Esta semana se difundieron los datos del mercado laboral correspondientes al segundo trimestre, que mostraron un aumento moderado de la desocupación, que se ubicó en 7,9% tras subir 0,3 puntos porcentuales. Pero lo más relevante para el debate económico fue la aceleración en la incorporación al mercado laboral registrado, junto con avances de la informalidad y del cuentapropismo en negro. En ese contexto, se discute con mayor intensidad cómo avanza una economía con marcadas desigualdades, especialmente para elempleo asalariado.
En ese marco, analistas privados apuntan a los costos que implica la transición entre modalidades laborales, así como a lo que se pierde cuando un trabajador formal cae en la informalidad. Para intentar cuantificar ese impacto, la consultora C-P elaboró una matriz que analiza los ingresos reales de un trabajador que cambia de modalidad laboral. El estudio se basó en 8 paneles de la Encuesta Permanente de Hogares (EPH) del INDEC, correspondientes a periodos entre 2023 y 2025, y rastreó a personas de 18 a 65 años, comparando su ocupación principal y su remuneración mensual a lo largo de esas ventanas.
Resultados destacados
- La caída más pronunciada se produjo entre quienes terminaron en cuentapropismo: sus ingresos reales promediaron una baja de 27,8%.
- Quienes transitaron desde ese punto hacia un empleo asalariado no registrado también experimentaron pérdida, de 13,9%.
- Mantener un puesto en el sector privado registrado implicó una mejora promedio de 2% en el ingreso real.
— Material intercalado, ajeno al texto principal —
import Summits.AtomisticToContinuum.BoseEinsteinCondensation.Theorems.BECCutLineWeakDisorderOccupationStability
import Literature.MathematicalPhysics.QuantumManyBody.SwapPurity

/-!
# Route `BECSwapNoCatastrophe` — support item `SwapToZeroMode` (stmt-AtomisticToContinuum-14397):
occupation stability for measurable wave functions

Helper file for `Summit.AtomisticToContinuum.BoseEinsteinCondensation.Theses.BECSwapNoCatastrophe.SwapToZeroMode`.
The `√N`-Lipschitz bound `occ(u, Ψ)^{1/2} ≤ occ(u, Φ)^{1/2} + N^{1/2} ‖Ψ - cΦ‖₂` of
`occupationStability_proof` (stmt-AtomisticToContinuum-9074, Dirichlet trial states) restated for
arbitrary MEASURABLE `N`-body functions `Ψ, Φ : (ℝ³)^N → ℂ` — the form needed for the cell-indicator
functions `1_{cell^N} Ψ` of periodic states, whose occupations `cellOccupation`/`condensateOccupation`
are the objects of the torus glue `SwapToZeroMode`. The proof is the same bookkeeping
(pointwise slice bound `nnnorm_integral_conj_mul_le_add`, Minkowski in `L²(dY)`, Tonelli).
-/

noncomputable section

namespace Summit.AtomisticToContinuum.BoseEinsteinCondensation.Theorems

open MeasureTheory
open scoped ENNReal NNReal ComplexConjugate
open Literature.MathematicalPhysics.QuantumManyBody.BoseGas

namespace SwapToZeroMode

/-- `Y ↦ ∫ conj(u x) Θ(x :: Y) dx` is a.e.-strongly measurable for an a.e.-strongly measurable mode
`u` and a measurable `Θ` (Fubini measurability of a parametric Bochner integral). [folklore] -/
theorem aestronglyMeasurable_pairing_of_measurable {n : ℕ} {u : Space → ℂ}
    (hu : AEStronglyMeasurable u volume) {Θ : Config (n + 1) → ℂ} (hΘ : Measurable Θ) :
    AEStronglyMeasurable (fun Y : Config n => ∫ x, conj (u x) * Θ (Matrix.vecCons x Y)) volume := by
  have hF : AEStronglyMeasurable
      (fun p : Config n × Space => conj (u p.2) * Θ (Matrix.vecCons p.2 p.1))
      ((volume : Measure (Config n)).prod (volume : Measure Space)) :=
    (Complex.continuous_conj.comp_aestronglyMeasurable hu.comp_snd).mul
      (hΘ.comp (continuous_snd.matrixVecCons continuous_fst).measurable).aestronglyMeasurable
  exact hF.integral_prod_right'

open OccupationStability in
/-- **Occupation stability for measurable wave functions**: for a normalised a.e.-strongly
measurable mode `u` (`∫ |u|² = 1`), measurable `Ψ, Φ : (ℝ³)^{n+1} → ℂ` and `|c| = 1`,
`occ(u, Ψ)^{1/2} ≤ occ(u, Φ)^{1/2} + (n+1)^{1/2} (∫ |Ψ - cΦ|²)^{1/2}` — `√occ(u, ·)` is a seminorm
dominated by `√N ‖·‖₂`. [cite: LSSY2005, §1.2 (1.17)] -/
theorem occupation_rpow_half_le_add {n : ℕ} {u : Space → ℂ} (hu : AEStronglyMeasurable u volume)
    (hu1 : ∫⁻ x, (‖u x‖₊ : ℝ≥0∞) ^ 2 = 1) {Ψ Φ : Config (n + 1) → ℂ} (hΨ : Measurable Ψ)
    (hΦ : Measurable Φ) {c : ℂ} (hc : ‖c‖ = 1) :
    occupation (n + 1) u Ψ ^ (1 / 2 : ℝ) ≤
      occupation (n + 1) u Φ ^ (1 / 2 : ℝ) +
        ((n + 1 : ℕ) : ℝ≥0∞) ^ (1 / 2 : ℝ) * (∫⁻ X, (‖Ψ X - c * Φ X‖₊ : ℝ≥0∞) ^ 2) ^ (1 / 2 : ℝ) := by
  have hocc : ∀ Θ : Config (n + 1) → ℂ, occupation (n + 1) u Θ =
      (n + 1 : ℝ≥0∞) * ∫⁻ Y : Config n,
        (‖∫ x, conj (u x) * Θ (Matrix.vecCons x Y)‖₊ : ℝ≥0∞) ^ 2 := fun Θ => rfl
  have hN : ((n + 1 : ℕ) : ℝ≥0∞) = (n + 1 : ℝ≥0∞) := by push_cast; rfl
  have hDm : Measurable fun X => Ψ X - c * Φ X := hΨ.sub (measurable_const.mul hΦ)
  -- Tonelli in `X = x :: Y`
  have hTon : ∫⁻ X, (‖Ψ X - c * Φ X‖₊ : ℝ≥0∞) ^ 2 =
      ∫⁻ Y : Config n, ∫⁻ x : Space,
        (‖Ψ (Matrix.vecCons x Y) - c * Φ (Matrix.vecCons x Y)‖₊ : ℝ≥0∞) ^ 2 :=
    (lintegral_lintegral_sq_nnnorm_vecCons hDm).symm
  -- Minkowski in `L²(dY)` on top of the pointwise slice bound
  have key : (∫⁻ Y : Config n,
        (‖∫ x, conj (u x) * Ψ (Matrix.vecCons x Y)‖₊ : ℝ≥0∞) ^ 2) ^ (1 / 2 : ℝ) ≤
      (∫⁻ Y : Config n,
          (‖∫ x, conj (u x) * Φ (Matrix.vecCons x Y)‖₊ : ℝ≥0∞) ^ 2) ^ (1 / 2 : ℝ) +
        (∫⁻ Y : Config n, ∫⁻ x : Space,
          (‖Ψ (Matrix.vecCons x Y) - c * Φ (Matrix.vecCons x Y)‖₊ : ℝ≥0∞) ^ 2) ^
            (1 / 2 : ℝ) := by
    set f : Config n → ℝ≥0∞ := fun Y =>
      (‖∫ x, conj (u x) * Φ (Matrix.vecCons x Y)‖₊ : ℝ≥0∞) with hf
    set g : Config n → ℝ≥0∞ := fun Y => (∫⁻ x : Space,
      (‖Ψ (Matrix.vecCons x Y) - c * Φ (Matrix.vecCons x Y)‖₊ : ℝ≥0∞) ^ 2) ^ (1 / 2 : ℝ)
      with hg
    have hfm : AEMeasurable f volume :=
      (aestronglyMeasurable_pairing_of_measurable hu hΦ).aemeasurable.nnnorm.coe_nnreal_ennreal
    have hgm : AEMeasurable g volume :=
      ((measurable_lintegral_sq_nnnorm_vecCons hDm).pow_const _).aemeasurable
    have hg2 : ∀ Y, g Y ^ 2 = ∫⁻ x : Space,
        (‖Ψ (Matrix.vecCons x Y) - c * Φ (Matrix.vecCons x Y)‖₊ : ℝ≥0∞) ^ 2 := fun Y => by
      rw [hg, ← ENNReal.rpow_two, ← ENNReal.rpow_mul]
      norm_num
    have hmink := ENNReal.lintegral_Lp_add_le (μ := (volume : Measure (Config n))) hfm hgm
      (by norm_num : (1 : ℝ) ≤ 2)
    simp only [Pi.add_apply, ENNReal.rpow_two, hg2] at hmink
    refine le_trans ?_ hmink
    gcongr with Y
    exact nnnorm_integral_conj_mul_le_add hu hu1
      (measurable_comp_vecCons_left hΨ Y).aestronglyMeasurable
      (measurable_comp_vecCons_left hΦ Y).aestronglyMeasurable hc
  rw [hocc, hocc, hN, hTon, ENNReal.mul_rpow_of_nonneg _ _ (by norm_num : (0 : ℝ) ≤ 1 / 2),
    ENNReal.mul_rpow_of_nonneg _ _ (by norm_num : (0 : ℝ) ≤ 1 / 2), ← mul_add]
  exact mul_le_mul_right key _

end SwapToZeroMode

end Summit.AtomisticToContinuum.BoseEinsteinCondensation.Theorems

end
Por el contrario, todas las salidas desde esa categoría terminaron en pérdidas: ir hacia cuentapropismo mostró una caída de 27,8%, pasar a empleo no registrado, 13,9%, y moverse al sector público, 5,4%.
Por el lado inverso, el estudio mostró resultados distintos cuando se analiza el trayecto opuesto.
- Quienes eran cuentapropistas y, un año después, obtuvieron un empleo privado registrado vieron crecer sus ingresos reales en 34,3%.
- También se observó un aumento significativo entre quienes pasaron de un empleo no registrado al sector privado formal, con una subida de 31,6%.
El informe subraya que la magnitud de las variaciones depende de la dirección de la migración entre modalidades. La brecha entre ambas trayectorias es notable, y el análisis puntualiza que el camino desde la informalidad hacia la formalidad tiende a aportar mayores beneficios en ingresos reales en comparación con las caídas asociadas al tránsito en sentido contrario.